我吓得一缩脖子,心说谁知道你这么实在啊,连忙改口:“明白了。。。。。。老康。”
老康满意地哼了一声,“你是个阿合台巫师?”
“这是个误会,我不是什么巫师,身上这件衣服是别人借给我取暖的。”我解释道,正在琢磨该怎样才能让他相信我,不料他倒是痛快得出乎意料。
“原来如此,既然你说是误会,那就是误会了。”
“没错没错,完全是个误会!”我正在庆幸年轻人讲的果然没错,他爹是个容易说话的人,未曾想他接下来的一句话便让我傻了眼。
“既然不是阿合台巫师,就没什么好谈的了。”老康淡淡地说,“来人啊,拖出去砍了。”
第14章 老康()
“等等!”我叫道,“老康,咱们刚碰码,我来到此地既不要篇子也不分篇子。虽然咱们不混碰,可我也是个招明传快的人。我看你也是个排号,若能把兄弟压下来,日后局红,咱们可就是并肩子了!”
“哦?”老康饶有兴趣地问,“说了这么一大堆,连大气也不喘,你小子似乎有点来历嘛。”
我心中一喜,这套是土匪的黑话,奶奶说我外曾祖父拉旗号时,单枪匹马拜访了周围的几个山寨,凭借一身胆气,三寸不烂之舌收服了大大小小的山大王,为一统老家附近的土匪事业做出了卓越的贡献。

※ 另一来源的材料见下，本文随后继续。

import Summits.ResolutionOfSingularities.ResolutionOfSingularities.Theorems.FrobeniusClosingPatchingRelPerfectTwoPlanesPlanePow
import Summits.ResolutionOfSingularities.ResolutionOfSingularities.Theorems.FrobeniusClosingPatchingRelPerfectTwoPlanesLevelTwoUnit
import Literature.AlgebraicGeometry.Resolution.RegularCentreLocal
import Mathlib.RingTheory.MvPolynomial.Localization
import HarnessLib

/-!
# Crux `PatchingRelPerfect` (stmt-ResolutionOfSingularities-16161), chain w52 — the rank-two member
# `f = x₀x₁ + x₂³`: the chart `B₁` of `Bl_𝔪` (plane step, unit variant of the `t`-chart)

[OURS · L1 W5.2 · rung, piece R2 of the design note NEXT-two-planes-cube.md, Add. 11–12]  On the
chart `B₁ = S[x/x₁]` the strict transform of `f` is `e₀·1 + u e₂³` (`e₁ = x₁/x₁ = 1`), so after
the plane step `Bl_{(u,e₀)}` the `t`-chart flag collapses to `(c, w)²` (`…TwoPlanesLevelTwoUnit`)
with `C/(c, w) ≅ (B₁/(u,e₀))[X]/(1 + X ē₂³) ≅ (B₁/(u,e₀))[1/ē₂³]` — a LOCALISATION of a regular
ring, hence regular — and the `s`-chart exceptional curve is the graph `S + ē₂³` (`…PolyShear`).
PROVED:

* `isRegularRing_quot_span_one_add_X_mul_C` — `R[X]/(1 + X r) ≅ R[1/(−r)]` is regular for `R`
  regular (Mathlib `IsLocalization.Away.mvPolynomialQuotientEquiv`);
* `chartOne_hPr`, `chartOne_sFacts` — the three level-two facts on `B₁`;
* `isRegular_of_isBlowup_tpPlane_coreOne` — **every blowing up of `Spec B₁` along
  `(u)ᵃ · ((J₁ · (u,e₀)^m) · (u,e₀))` is regular**, unconditionally (`J₁` the image of `A₃ A₄ I`
  divided by `u⁶`; `(u,e₀)^m` the twist by the avatars `J_q`, `J_π`).

The `S`-level image identity of the full companion on `B₁` follows in the sequel (after the chart
images of `J_π`).  Nothing here is a statement of the manuscript under review.

## References

* The Stacks Project, Tags 080A, 080B, 0BIQ, 00S9. [StacksProject]
-/

-- `Summit.<Summit>.<Sub>.Theorems` with `Sub = Summit` (single-conjunct summit, D-0017)
set_option linter.dupNamespace false

noncomputable section

open CategoryTheory CategoryTheory.Limits AlgebraicGeometry Literature.AlgebraicGeometry.Resolution
open IsLocalRing

namespace Summit.ResolutionOfSingularities.ResolutionOfSingularities.Theorems

namespace TwoPlanesRung

open ConeRung

universe u

/-! ## Algebra: `R[X]/(1 + X r)` is a localisation of `R` -/

/-- **`R[X] ⧸ (1 + X·r)` is a regular ring when `R` is** (one variable `X = X_v`, `σ ≃ Unit`):
it is `R[X]/(C(−r) X − 1) ≅ R[1/(−r)]` (Mathlib), a localisation of a regular ring.
[cite: StacksProject, Tag 00S9] -/
theorem isRegularRing_quot_span_one_add_X_mul_C {R : Type u} [CommRing R] [IsRegularRing R]
    {σ : Type} (e : σ ≃ Unit) (v : σ) (r : R) :
    IsRegularRing (MvPolynomial σ R ⧸ Ideal.span {1 + MvPolynomial.X v * MvPolynomial.C r}) := by
  let ρ : MvPolynomial σ R ≃+* MvPolynomial Unit R := (MvPolynomial.renameEquiv R e).toRingEquiv
  have hρ : ρ (1 + MvPolynomial.X v * MvPolynomial.C r) =
      -(MvPolynomial.C (-r) * MvPolynomial.X () - 1) := by
    change MvPolynomial.rename e (1 + MvPolynomial.X v * MvPolynomial.C r) = _
    rw [map_add, map_one, map_mul, MvPolynomial.rename_X, MvPolynomial.rename_C, MvPolynomial.C_neg,
      show e v = () from Subsingleton.elim _ _]
    ring
  have hmap : Ideal.span {MvPolynomial.C (-r) * MvPolynomial.X () - 1} =
      (Ideal.span {1 + MvPolynomial.X v * MvPolynomial.C r}).map (ρ : _ →+* _) := by
    rw [Ideal.map_span, Set.image_singleton, RingHom.coe_coe, hρ, Ideal.span_singleton_neg]
  let E := Ideal.quotientEquiv _ _ ρ hmap
  haveI : IsRegularRing (Localization.Away (-r)) :=
    isRegularRing_of_isLocalization (Submonoid.powers (-r)) _
  haveI : IsRegularRing (MvPolynomial Unit R ⧸ Ideal.span {MvPolynomial.C (-r) * MvPolynomial.X () - 1}) :=
    IsRegularRing.of_ringEquiv
      (IsLocalization.Away.mvPolynomialQuotientEquiv (Localization.Away (-r)) (-r)).toRingEquiv.symm
  exact IsRegularRing.of_ringEquiv E.symm

/-- `X_v + C r ≠ 0` over a non-trivial ring. [folklore] -/
theorem X_add_C_ne_zero' {R : Type*} [CommRing R] [Nontrivial R] {σ : Type*} (v : σ) (r : R) :
    (MvPolynomial.X v + MvPolynomial.C r : MvPolynomial σ R) ≠ 0 := by
  classical
  intro h
  have h1 := congrArg (MvPolynomial.coeff (Finsupp.single v 1)) h
  rw [MvPolynomial.coeff_add, MvPolynomial.coeff_C, MvPolynomial.coeff_zero,
    if_neg (Finsupp.single_ne_zero.mpr one_ne_zero).symm, add_zero, MvPolynomial.coeff_X,
    if_pos rfl] at h1
  exact one_ne_zero h1

section ChartOne

variable {S : Type u} [CommRing S] [IsRegularLocalRing S] (x : Fin 4 → S)
  (hx : Ideal.span (Set.range x) = IsLocalRing.maximalIdeal S)
  (hd : (IsLocalRing.maximalIdeal S).spanFinrank = 4)

local notation3 "M" => Ideal.span (Set.range x)
local notation3 "B" => chartRing x 1
local notation3 "uB" => chartBase x 1 (x 1)
local notation3 "e[" j "]" => chartGen x 1 j
local notation3 "U" => Ideal.span {chartBase x 1 (x 1)}
/-- the plane centre `(u, e₀)` as a chart family and its ideal -/
local notation3 (prettyPrint := false) "cc" => (Fin.cons (chartBase x 1 (x 1)) (fun _ : Fin 1 => chartGen x 1 0) : Fin 2 → chartRing x 1)
local notation3 (prettyPrint := false) "II" => Ideal.span (Set.range
  (Fin.cons (chartBase x 1 (x 1)) (fun _ : Fin 1 => chartGen x 1 0) : Fin 2 → chartRing x 1))
/-- the three later companion factors on `B₁` (divided by `u²` each) -/
local notation3 (prettyPrint := false) "J" => Ideal.span {chartGen x 1 0 * chartGen x 1 1, chartBase x 1 (x 1)} *
    (Ideal.span {chartGen x 1 0 * chartGen x 1 1 + chartBase x 1 (x 1) * chartGen x 1 2 ^ 3} ⊔
      Ideal.span {chartBase x 1 (x 1)} * Ideal.span {chartGen x 1 0} ⊔ Ideal.span {chartBase x 1 (x 1)} ^ 2) *
    (Ideal.span {chartGen x 1 0 * chartGen x 1 1 + chartBase x 1 (x 1) * chartGen x 1 2 ^ 3} ⊔
      Ideal.span {chartBase x 1 (x 1)} ^ 2)
/-- the exceptional-curve models of the two level-two charts -/
local notation3 (prettyPrint := false) "PP" => MvPolynomial {j : Fin 2 // j ≠ Fin.succ 0} (chartRing x 1 ⧸ II)
local notation3 (prettyPrint := false) "gFlat" => (MvPolynomial.C (Ideal.Quotient.mk II (chartGen x 1 1)) :
    MvPolynomial {j : Fin 2 // j ≠ Fin.succ 0} (chartRing x 1 ⧸ II))
  + MvPolynomial.X (⟨0, (Fin.succ_ne_zero 0).symm⟩ : {j : Fin 2 // j ≠ Fin.succ 0}) *
    MvPolynomial.C (Ideal.Quotient.mk II (chartGen x 1 2 ^ 3))
local notation3 (prettyPrint := false) "PP₀" => MvPolynomial {j : Fin 2 // j ≠ 0} (chartRing x 1 ⧸ II)
local notation3 (prettyPrint := false) "hFlat" => MvPolynomial.X (⟨1, one_ne_zero_fin2⟩ : {j : Fin 2 // j ≠ 0}) *
    (MvPolynomial.C (Ideal.Quotient.mk II (chartGen x 1 1)) : MvPolynomial {j : Fin 2 // j ≠ 0} (chartRing x 1 ⧸ II))
  + MvPolynomial.C (Ideal.Quotient.mk II (chartGen x 1 2 ^ 3))

/-- `0 ≠ 1` in `Fin 4`. [folklore] -/
theorem zero_ne_one_fin4 : (0 : Fin 4) ≠ 1 := by decide

include hx hd in
/-- `B₁ ⧸ (u, e₀)` is a regular ring (a polynomial ring over the residue field).
[cite: StacksProject, Tag 0BIQ] -/
theorem isRegularRing_quot_plane_one : IsRegularRing (B ⧸ II) := by
  haveI := isRegularRing_residue x hx
  exact isRegularRing_quot_cons_chartGen x 1 (fun _ : Fin 1 => (⟨0, zero_ne_one_fin4⟩ : {j : Fin 4 // j ≠ 1}))
    (isQuasiRegular_regularSystemOfParameters hd x hx)

include hx hd in
/-- **Fact `hPr` on `B₁`**: `(B₁/(u,e₀))[X] ⧸ (ē₁ + X ē₂³)`, `ē₁ = 1`, is a regular ring.
[cite: StacksProject, Tag 00S9] -/
theorem chartOne_hPr : IsRegularRing (PP ⧸ Ideal.span {gFlat}) := by
  haveI := isRegularRing_quot_plane_one x hx hd
  have h11 : chartGen x 1 1 = 1 := chartGen_self x 1
  rw [h11, map_one, MvPolynomial.C_1]
  let e : {j : Fin 2 // j ≠ Fin.succ 0} ≃ Unit :=
    { toFun := fun _ => ()
      invFun := fun _ => ⟨0, (Fin.succ_ne_zero 0).symm⟩
      left_inv := fun j => Subtype.ext ((Fin.eq_zero_or_eq_succ j.1).elim (fun h => h.symm)
        fun ⟨k, hk⟩ => absurd (hk.trans (congrArg Fin.succ (Subsingleton.elim k 0))) j.2)
      right_inv := fun _ => rfl }
  exact isRegularRing_quot_span_one_add_X_mul_C e _ _

include hx hd in
/-- **Facts `hQr`, `hQ0` on `B₁`**: `(B₁/(u,e₀))[S] ⧸ (S ē₁ + ē₂³)`, `ē₁ = 1`, is a regular ring
(a graph, `…PolyShear`) and `S ē₁ + ē₂³ ≠ 0`. [cite: StacksProject, Tag 00S9] -/
theorem chartOne_sFacts : IsRegularRing (PP₀ ⧸ Ideal.span {hFlat}) ∧ hFlat ≠ 0 := by
  classical
  haveI := isRegularRing_quot_plane_one x hx hd
  haveI : IsDomain (B ⧸ II) := isDomain_quot_plane x hx hd 1 zero_ne_one_fin4.symm
  have h11 : chartGen x 1 1 = 1 := chartGen_self x 1
  rw [h11, map_one, MvPolynomial.C_1, mul_one]
  exact ⟨PolyShear.isRegularRing_quot_span_X_add (⟨1, one_ne_zero_fin2⟩ : {j : Fin 2 // j ≠ 0})
    (by rw [MvPolynomial.vars_C]; exact Finset.notMem_empty _), X_add_C_ne_zero' _ _⟩

include hx hd in
/-- **The chart `B₁`: every blowing up of `Spec B₁` along `(u)ᵃ · ((J₁ · (u,e₀)^m) · (u,e₀))` is
regular** — plane step (`isRegular_of_isBlowup_mul_of_charts`), `s`-chart by the graph, `t`-chart
by the unit variant `(c, w)²`. [cite: StacksProject, Tag 080A] [cite: StacksProject, Tag 080B] -/
theorem isRegular_of_isBlowup_tpPlane_coreOne (m a : ℕ)
    {Y : Scheme.{u}} {ρ : Y ⟶ Spec (.of B)}
    (hρ : IsBlowup ρ (affineBlowup.idealSheaf (Ideal.span {uB ^ a} * ((J * II ^ m) * II)))) :
    Scheme.IsRegular Y := by
  haveI : IsDomain S := isDomain_of_isRegularLocalRing S
  have hqr := isQuasiRegular_regularSystemOfParameters hd x hx
  haveI hBr : IsRegularRing B := isRegularRing_chart x hx hd 1
  haveI := isRegularRing_residue x hx
  haveI := isDomain_residue x hx
  have hx1 : x 1 ≠ 0 := (isRsopPart_comp_of_rsop hd x hx id Function.injective_id).ne_zero 1
  haveI hB : IsDomain B := isDomain_chartRing x 1 hx1
  haveI hdII : IsDomain (B ⧸ II) := isDomain_quot_plane x hx hd 1 zero_ne_one_fin4.symm
  haveI hrII : IsRegularRing (B ⧸ II) := isRegularRing_quot_plane_one x hx hd
  have hc : IsQuasiRegular cc :=
    isQuasiRegular_cons_chartGen x 1 (fun _ : Fin 1 => (⟨0, zero_ne_one_fin4⟩ : {j : Fin 4 // j ≠ 1})) hqr
      (Function.injective_of_subsingleton _)
  have he : e[0] ∉ U := chartGen_notMem_span_u x hx hd 1 0 zero_ne_one_fin4
  have hu : uB ∈ nonZeroDivisors B :=
    reesChartBase_mem_nonZeroDivisors (x 1) (Ideal.mem_span_range_self (f := x) (x := 1))
  have hu0 : uB ≠ 0 := nonZeroDivisors.ne_zero hu
  obtain ⟨hQr, hQ0⟩ := chartOne_sFacts x hx hd
  have hPr := chartOne_hPr x hx hd
  have h0 := fun (Y' : Scheme.{u}) (ρ' : Y' ⟶ Spec (.of (chartRing cc 0)))
      (h' : IsBlowup ρ' (affineBlowup.idealSheaf ((J * II ^ m).map (chartBase cc 0)))) =>
    tpPlane_chartPow_zero x 1 m hc hB hBr hdII hrII hu0 hQr hQ0 h'
  have h1 : ∀ (Y' : Scheme.{u}) (ρ' : Y' ⟶ Spec (.of (chartRing cc (Fin.succ 0)))),
      IsBlowup ρ' (affineBlowup.idealSheaf ((J * II ^ m).map (chartBase cc (Fin.succ 0)))) →
        Scheme.IsRegular Y' := fun Y' ρ' h' => by
    rw [map_mul_pow_plane_chart] at h'
    exact CoreRungTower.isRegular_of_isBlowup_span_singleton_mul
      (pow_mem (reesChartBase_mem_nonZeroDivisors (cc (Fin.succ 0))
        (Ideal.mem_span_range_self (f := cc) (x := Fin.succ 0))) m) _
      (fun Y'' ρ'' h'' => isRegular_of_isBlowup_tpProd_t_one uB e[0] e[1] (e[2] ^ 3)
        (chartGen_self x 1) hc he hPr h'') h'
  have hcharts : ∀ (k : Fin 2) (Y' : Scheme.{u}) (ρ' : Y' ⟶ Spec (.of (chartRing cc k))),
      IsBlowup ρ' (affineBlowup.idealSheaf ((J * II ^ m).map (chartBase cc k))) → Scheme.IsRegular Y' :=
    Fin.forall_fin_two.mpr ⟨h0, h1⟩
  exact CoreRungTower.isRegular_of_isBlowup_span_singleton_mul (pow_mem hu a) _
    (fun Y' ρ' h' => isRegular_of_isBlowup_mul_of_charts cc (J * II ^ m) hcharts h') hρ

end ChartOne

end TwoPlanesRung

end Summit.ResolutionOfSingularities.ResolutionOfSingularities.Theorems

end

在我幼小的心灵里,外曾祖父的高光时刻简直就是活生生的传奇,奶奶讲的绘声绘色,我记得滚瓜烂熟。虽然现在知道都是胡扯,不过情急之下,条件反射似地就讲了出来。
这番话的大致意思是:我来这里既不想坑你也不图什么好处,我聪明你厉害,强强合作,一定能共同走上人生巅峰。
老康夸完了我,半晌没吭声,我以为他被我震住了,在考虑是不是要跟我拜把子,不料他一开口让我大跌眼镜:
“我挺想装作明白你的话,然后再跟你客套几句,可惜我做不到。我承认,你讲的那些我一句都没听懂,而且不感兴趣。”他的语气很诚恳,“来人啊,拖出去砍了吧。”
“等等等等!”我急出了汗,“那我就讲点你能听懂的!”
老康打了个呵欠:“好吧,再给你一次机会。要是还不让我满意,我也不喊人了,亲自砍了你。”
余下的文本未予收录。